Above, East Lansing's City Council (from left: Mark Meadows, Shanna Draheim, Susan Woods, Ruth Beier, Erik Altmann)

East Lansing’s City Council appears set to decide tomorrow night whether to put a City income tax on the ballot this November. Facing the City’s serious budgetary problems, Councilmembers appear unanimous in their support of instituting a City income tax in conjunction with a property tax reduction. This combination would mean that people working in East Lansing but not owning a home in East Lansing would ultimately bear the brunt of the new tax liability.

Michigan law allows cities, with the consent of a City’s voters, to institute income taxes in which residents pay up to one percent tax on their income and non-residents working in the same city pay up to half of whatever residents are required to pay. East Lansing’s Council is looking to seek voter approval to max out the option (1% for residents and 0.5% for nonresidents).

The City engaged a volunteer Financial Health Review Team last year to make recommendations on how the City could deal with its growing budget crisis. The City’s debt is approaching $200 million and, with changing requirements with regard to retiree benefit management, the City’s need to meet retiree obligations will soon start swamping its annual budget. The Financial Health Team recommended, among other things, bringing an income tax to the voters for approval.

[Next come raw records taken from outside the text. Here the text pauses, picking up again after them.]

import Mathlib
import Summits.Ventures.PercRepro2.V2SP
import Summits.Ventures.PercRepro2.HallOffFrame
import Summits.Ventures.PercRepro2.HallOffAxis
import Summits.Ventures.PercRepro2.Tail2DCount
import Summits.Ventures.PercRepro2.Tail2DThreePoint
import Summits.Ventures.PercRepro2.Tail2DP2Series
import Summits.Ventures.PercRepro2.Tail2DDisjointPaths
import Summits.Ventures.PercRepro2.Tail2DP2SeriesSP
import Summits.Ventures.PercRepro2.Tail2DAxisUnimodal
import Summits.Ventures.PercRepro2.Tail2DOffAxis31
import Summits.Ventures.PercRepro2.Tail2DRowOne
import Summits.Ventures.PercRepro2.Tail2DStepRowZero
import Summits.Ventures.PercRepro2.Tail2DStepCert
import Summits.Ventures.PercRepro2.Tail2DOffAxisCert
import Summits.Ventures.PercRepro2.Tail2DStepFour
import Summits.Ventures.PercRepro2.Tail2DStepFive
import Summits.Ventures.PercRepro2.Tail2DOffAxisSix
import Summits.Ventures.PercRepro2.Tail2DOffAxisSeven
import Summits.Ventures.PercRepro2.Tail2DOffAxisEight
import Summits.Ventures.PercRepro2.Tail2DOffAxisNine
import Summits.Ventures.PercRepro2.Tail2DColTwoCert
import Summits.Ventures.PercRepro2.Tail2DColTwo
import Summits.Ventures.PercRepro2.Tail2DColThreeCert
import Summits.Ventures.PercRepro2.Tail2DColThreeSumA
import Summits.Ventures.PercRepro2.Tail2DColThreeSumB

/-!
# The whole column `j = 3` of the off-axis family: `T(a,3) ≤ T(a−1,4)` for EVERY `a ≥ 5` on every
series–parallel network (seat mine-b, cell pub-perc-repro2; MINE-B.md §38)

For every pattern `s` of the cell's grammar, uniformly two-coloured, and every `a ≥ 5`,
`#{r ≥ a ∧ b ≥ 3} ≤ #{r ≥ a−1 ∧ b ≥ 4}` (`t_col3`): `a` edge-disjoint red paths together with `3`
edge-disjoint blue paths are rarer than `a−1` red paths together with `4` blue paths — the column `j = 3`
of the anti-diagonal unimodality `T(a, j) ≤ T(a−1, j+1)`.  The parallel step (`sum_phi_col3_par`) sums the
pointwise certificate `phi_col3_par_ge` of `Tail2DColThreeCert.lean` over the product of the configuration spaces
(`sum_prod_wt_fst/snd` with the level of the hypothesis depending on the label of the other factor,
`sum_mul_prod_nonneg` for products of two hypotheses, `sum_antisymm_zero` for the swap differences); series
multiplies both tails (`card_tail_ser`); the atoms have flows `≤ 1`; the members `a < 10` are the landed ones.
-/

namespace Summit.Ventures.PercRepro2.Tail2D

open V2Closure

section Product

variable (s t : V2Closure.SP)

An analysis done for the City by external consultant Plante Moran last October suggested that “a 1.0% tax on income of residents and businesses (0.5% on non-residents) with a $600 exemption for individuals and seniors would produce approximately $10.4 million in revenue per year for the City.” Plante Moran says the income tax would cost about $400,000 to administer per year.

Plante Moran estimates that over half of the revenue raised would come from residents, coming in at about $5.3 million per year for residents. Non-residents are expected to pay a total of about $4.7 million per year, and businesses about $400,000.

Passage of this plan would require that a majority of those voting in the election approve the income tax plan. The vote would be restricted to people registered to vote in the City of East Lansing in the November election. Council would put on the same ballot a property tax reduction in the City Charter, to give homeowners a property tax reduction while they face having to pay a new income tax.

Council has asked City Attorney Tom Yeadon to draft resolution and ballot wording that would ensure that a property tax reduction would be enacted only if voters also simultaneously approve the income tax. The idea here is to prevent a situation where no income tax is instituted while a property tax reduction is instituted, a situation that would leave the City in an even worse financial state than it is currently in, because it would reduce revenues rather than increasing them.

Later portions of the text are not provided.